Direct write patterning of high-transition temperature (high-T C) superconducting oxide thin films with a focused helium ion beam is a formidable approach for the scaling of high-T C circuit feature sizes down to the nanoscale. In this letter, we report using this technique to create a sensitive micro superconducting quantum interference device (SQUID) magnetometer with a sensing area of about 100 × 100 µm2. The device is fabricated from a single 35-nm thick YBa2Cu3O7- δ film. A flux concentrating pick-up loop is directly coupled to a 10 nm × 20 µm nano-slit SQUID. The SQUID is defined entirely by helium ion irradiation from a gas field ion source.

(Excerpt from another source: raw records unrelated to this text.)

import Literature.MathematicalPhysics.QuantumFieldTheory.Balaban1983to89.Node00.CarriersZRegPin

/-!
# NODE 00 — DEFINER B11, FILE 4: PRINT's CUBE CLASS of [Balaban1985Variational] Theorem 1 ∕ Sect. F AT NODE 00's OBJECTS (the no-holes member),
# AS SITE SETS OF THE TORUS — the `RegCubesT` OF RECORD feeding FILE 3's pin `regPinT`, and the pinned layer `ζ.pinReg ρ (cubesOfRecordZ F ν)`

Seat `pub-ymgap-node00-def-B11` (DEFINER B11; row R141 (A) of director-ym: «is `CarriersZ` the B11 pin? one-line answer of record, else a `CarriersB11`
stage» — THE ANSWER OF RECORD IS «IS» (pub-ymgap INBOX l.12150) AND STANDS; this file, like FILES 1–3 (`Node00.CarriersZSectE`, `Node00.CarriersZRegSound`,
`Node00.CarriersZRegPin`), is a REFINEMENT of `Node00.CarriersZ`'s residual layer `ResidZ`, never a second pin of `Residual₅.Z`).
[Balaban1985Variational] = T. Bałaban, *The variational problem and background fields in renormalization group method for lattice gauge theories*,
Commun. Math. Phys. 102 (1985) 277–309 ([B11]); [Balaban1985RegularSpaces] = *Spaces of regular gauge field configurations on a lattice and gauge fixing
conditions*, Commun. Math. Phys. 99 (1985) 75–102 ([B8], [B11]'s ref. [6]).

WHY.  FILE 3 (`Node00.CarriersZRegPin`, p478331) PINNED the regularity datum of (9)–(10) by the optimal regularity constant, over a cube class `g : RegCubesT F K`
LEFT AS THE CONSUMER's DATA — its header's residual (c): *«print's cubes «□ ⊂ B_j(Λ_j) ∪ B_{j+1}(Λ_{j+1})», size `2MLʲη`, η-distance are NOT typed as site sets at
NODE 00»*, with the degenerate values PROVED (`regularity_regPinT_of_carrier_empty`: on a cube read as `∅` the typed clause holds for every `U`; with
`sizeM ≤ 0` it is false) — whence referee dag-ref-G's READER RULE v0.38 («a (9)–(10) count line must display non-empty carriers and `sizeM > 0`, or read `g`
from print's cubes») and dag-n07-e's successor trigger (t2) ∕ INTENT-10 (the object below, typed here in the definer lane with n07-e's consumer-facing names).
THIS FILE TYPES PRINT's CLASS: after it, `g := cubesOfRecordZ F ν` is NO LONGER DATA but print's cubes, every carrier is NON-EMPTY (`cubesOfRecordT_carrier_nonempty`)
and every size parameter is POSITIVE (`cubesOfRecordT_sizeM_pos`) — both HYPOTHESIS-FREE —, so FILE 3's `hMq` binders are DISCHARGED
(`thm1Printed_famV_pinReg_cubesOfRecord_iff`) and the (w6) vacuity channel is CLOSED (`not_carrier_empty_cubesOfRecord`).

PRINT (pp. 278–279, verbatim).  *«To formulate them we have to introduce a class of cubes. This class was described in Sect. F [6]. Each cube □ of this class
is contained in B_j(Λ_j) ∪ B_{j+1}(Λ_{j+1}) = Ω_j∖Ω_{j+2} for some j between 0 and k, and is a union of big blocks of the Lʲη-lattice. More exactly we assume
that □ has a size 2MLʲη, where M is a multiple of R₁M₁, and that the cube □̃ of the size (2M + 4R₁M₁)Lʲη and with the same center as □, is contained in
B_j(Λ_j) ∪ B_{j+1}(Λ_{j+1}), but not in B_{j+1}(Λ_{j+1}). We consider all cubes □ satisfying the above conditions.»*  (p. 277: *«Ω_j is a union of big blocks
of the size M₁Lʲη»*; Theorem 1 p. 279: *«for an arbitrary cube □ in the class described above, of a size 2MLʲη, M ≦ M(ε₁) … M(ε₁) = R₁M₁(a₁∕ε₁)»*.)

THE NO-HOLES READING (NODE 00's member `⟨K, k⟩`, n07-a's `varProblemT`: `Ω_0 = … = Ω_k = T`, hence `Λ_j = Ω_j∖Ω_{j+1} = ∅` for `j < k`, `Λ_k = T⁽ᵏ⁾ = 𝔅_k`,
`Ω_{k+1} = Ω_{k+2} = ∅`).  For `j ≤ k − 2`: `Ω_j∖Ω_{j+2} = T∖T = ∅` contains no cube.  For `j = k − 1`: `B_k(Λ_k)` is everything, so «□̃ … not in B_{j+1}(Λ_{j+1})»
fails.  For `j = k`: `B_k(Λ_k) ∪ B_{k+1}(Λ_{k+1}) = T` contains every cube and `B_{k+1}(Λ_{k+1}) = ∅` contains no non-empty one.  HENCE THE CLASS OF RECORD = ALL
SCALE-`k` CUBES: unions of big blocks of `T⁽ᵏ⁾` (side `M₁` in `T⁽ᵏ⁾`-units `Lᵏη = 1`, i.e. `LᵏM₁ = side P.L M₁ k` sites of the fine torus `T_η = Site P 0`), of
side `2M`, `M = n·R₁M₁`, `n ≥ 1` (dag-n07-e reached the same reading independently, INBOX l.14961 — credited).

DECLARED READINGS (located, flagged for node00-def ∕ the referees; nothing adjudicated here).
* D-defB11-5-1 «GENUINE CUBES»: on a torus «the cube □̃ … is contained in [T]» is read as: □̃ IS a cube of `T_η`, i.e. it does NOT WRAP — its side in fine sites,
  `(2nR₁ + 4R₁)·LᵏM₁`, is at most the period `2L^{m+K} = P.sitesPerDir 0` (`B11CubeIdx.fits`).  Consequence, DISPLAYED not hidden (`B11CubeIdx.nonempty_iff`,
  `B11CubeIdx.isEmpty_of_lt`): on a torus of fewer than `6R₁·LᵏM₁` fine sites per direction the class at scale `k` is EMPTY and (9)–(10) say nothing there.
* D-defB11-5-2 «BIG-BLOCK WINDOW»: the big blocks of `T⁽ᵏ⁾` are indexed by DEFINER ₇'s window `Node00.cubeIndices P (side P.L M₁ k)` ([III] (2.17)'s torus cube
  family, `Node00.SmallFieldChiOfRecord` §3); a cube of the class is given by the big-block index of its lower corner and its multiplicity `n` (all positions on the
  big-block lattice, all `n ≥ 1` that fit: «We consider all cubes □ satisfying the above conditions»).
* D-n07a-4 (n07-a, kept): the distance entering the Hölder member of (9) is the η-scale `ℓ¹` torus distance `η_k · Site.tdist` (`Setup`'s DIVERGENCE F2: print's
  `|x − x′|` up to the immaterial `ℓ¹ ∕ ℓ^∞` choice); the member's window `dist ≤ 1` = pairs within `Lᵏ` fine steps.
* NUMERICS: `R₁`, `M₁` are print's two positive integers (p. 277 «R ≥ R₁», «big blocks of the size M₁Lʲη»; [B8] (1)), carried as the structure `B11CubeNumerics`
  (positivity included: print's integers are positive); node00-def may read `M₁ :=` `Stage7Numerics.M₁` ([III] (2.13)'s big-block size) — LOCATED, not decided here.

WHAT (all definitions total; theorems kernel bookkeeping).
§1 (cover geometry, generic `P : Params`): `boxZ lo t` (the lattice box of `ℤᵈ` with lower corner `lo` and `t` points per side, `B14BoxFix.ibox` in `FitsIn`'s shape);
`B11CubeNumerics`; ★ `B11CubeIdx P k ν` (corner big-block index ∈ window, `n ≥ 1`, `fits`); `B11CubeIdx.lo ∕ sideFine ∕ collar ∕ box ∕ boxEnl` (□ and □̃ on the
cover: EVEN side `2M·Lᵏ` fine sites exactly as printed, □̃ with the same centre), `carrierT := cover P '' box`, `enlCarrierT := cover P '' boxEnl`; faces:
`lo_mem_box`, ★ `carrierT_nonempty`, `carrierT_subset_enlCarrierT`, `sideFine_le_sitesPerDir ∕ sideEnl_le_sitesPerDir` (no self-overlap), `unitAtZero` (the `n = 1`
cube at the zero corner), ★ `nonempty_iff`, `isEmpty_of_lt`.
§2 (record): ★ `cubesOfRecordT F K k ν : RegCubesT F K` (`Q := B11CubeIdx (F.P K) k ν`, `carrier := carrierT`, `scale := k`, `sizeM q := n·R₁·M₁`,
`dist := η_k · Site.tdist`) with its `rfl` faces, `scaleLen_eta_self` (`ξ = Lᵏη_k = 1` at NODE 00), ★ `cubesOfRecordT_sizeM_pos`, ★ `cubesOfRecordT_carrier_nonempty`,
`not_carrier_empty_cubesOfRecord`, `cubesOfRecordT_dist_nonneg`, `exists_sizeM_le` (the clause «M ≦ M(ε₁)» is met by the `n = 1` cubes whenever `M(ε₁) ≥ R₁M₁`),
the family `cubesOfRecordZ F ν : ∀ i : ZIdx, RegCubesT F i.K` + `cubesOfRecordZ_sizeM_pos`; `Reg910ClassT` = THE (9)–(10) SENTENCE OVER PRINT's CLASS in the
∃u-form (n05-e's `Reg910T` on every cube of the class with `M ≤ Mmax`, thresholds `B₃Mε₁`, `B₄Mε₁`, `β₀ = 1`) — the count currency a future line cites by one name.
§3 (at FILE 3's pin, by name): `regularity_regPinT_cubesOfRecord_one` (non-vacuity: `U = 1` satisfies the typed clause on EVERY cube of record at positive
thresholds), `reg910_regPinT_cubesOfRecord_iff` (the third conjunct of `Thm1At` at the pin over print's class IS `Reg910ClassT` for every minimal `U`).
§4 (layer): `ResidZ.pinRegOfRecord ζ ρ ν := ζ.pinReg ρ (cubesOfRecordZ F ν)` + `rfl` faces and commutations with n07-e's `pinCrit` and FILE 1's `withSectE`,
★★ `thm1Printed_famV_pinReg_cubesOfRecord_iff` (FILE 3's `thm1Printed_famV_pinReg_iff` with `hMq` DISCHARGED: at the layer pinned on print's cubes the leaf's
`t1` ↔ «constants on the ray `B₄ = ρB₃` with (8), uniqueness in (6), and `Reg910ClassT` for every minimal `U`» — nothing left in the regularity clause but `ρ` and
`ν = (R₁, M₁)`), ★ `reg910T_of_b11Leaf_pinRegOfRecord` (headline: the leaf ALONE gives (9)–(10) as printed on print's non-empty cubes).

WHAT NOT.  Nothing of [Balaban1985Variational] is asserted or proved (no existence of minimal configurations, no regularity, no Sect. F statement; [B8] Thm 2 not
used); FILE 3's ray parameter `ρ = B₄(β₀)∕B₃` REMAINS displayed (its residual (a)); the general (holes) class of Sect. F [B8] over a sequence `{Ω_j}` is NOT typed
(NODE 00 has no holes); «compatible partitions» numerics (`M₁ ∣ 2L^{m+K−k}` etc.) are node00-def's admissibility side conditions, not imposed; N07 is NOT discharged;
COUNT-NEUTRAL (5∕27 · 28∕28 unmoved); one finite `T⁴` programme at fixed `ε = L^{−K}` — NOT continuum ∕ ℝ⁴ ∕ OS ∕ mass-gap ∕ Clay.  0 `sorry` ∕ `axiom` ∕ `instance` ∕
`notation`; imports FILE 3 only; filed `--kind definition --supports stmt-QuantumFields-19902` (the definition lane's lineage tag, dag-lead WORDS-111∕112).
-/

noncomputable section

The irradiation converts the superconductor to an insulator, and no material is milled away or etched. In this manner, a very narrow non-superconducting nano-slit is created entirely within the plane of the film. The narrow slit dimension allows for maximization of the coupling to the field concentrator. Electrical measurements reveal a large 0.35 mV modulation with a magnetic field. We measure a white noise level of 2 µΦ0/Hz1∕2. The field noise of the magnetometer is 4 pT/Hz1∕2 at 4.2 K.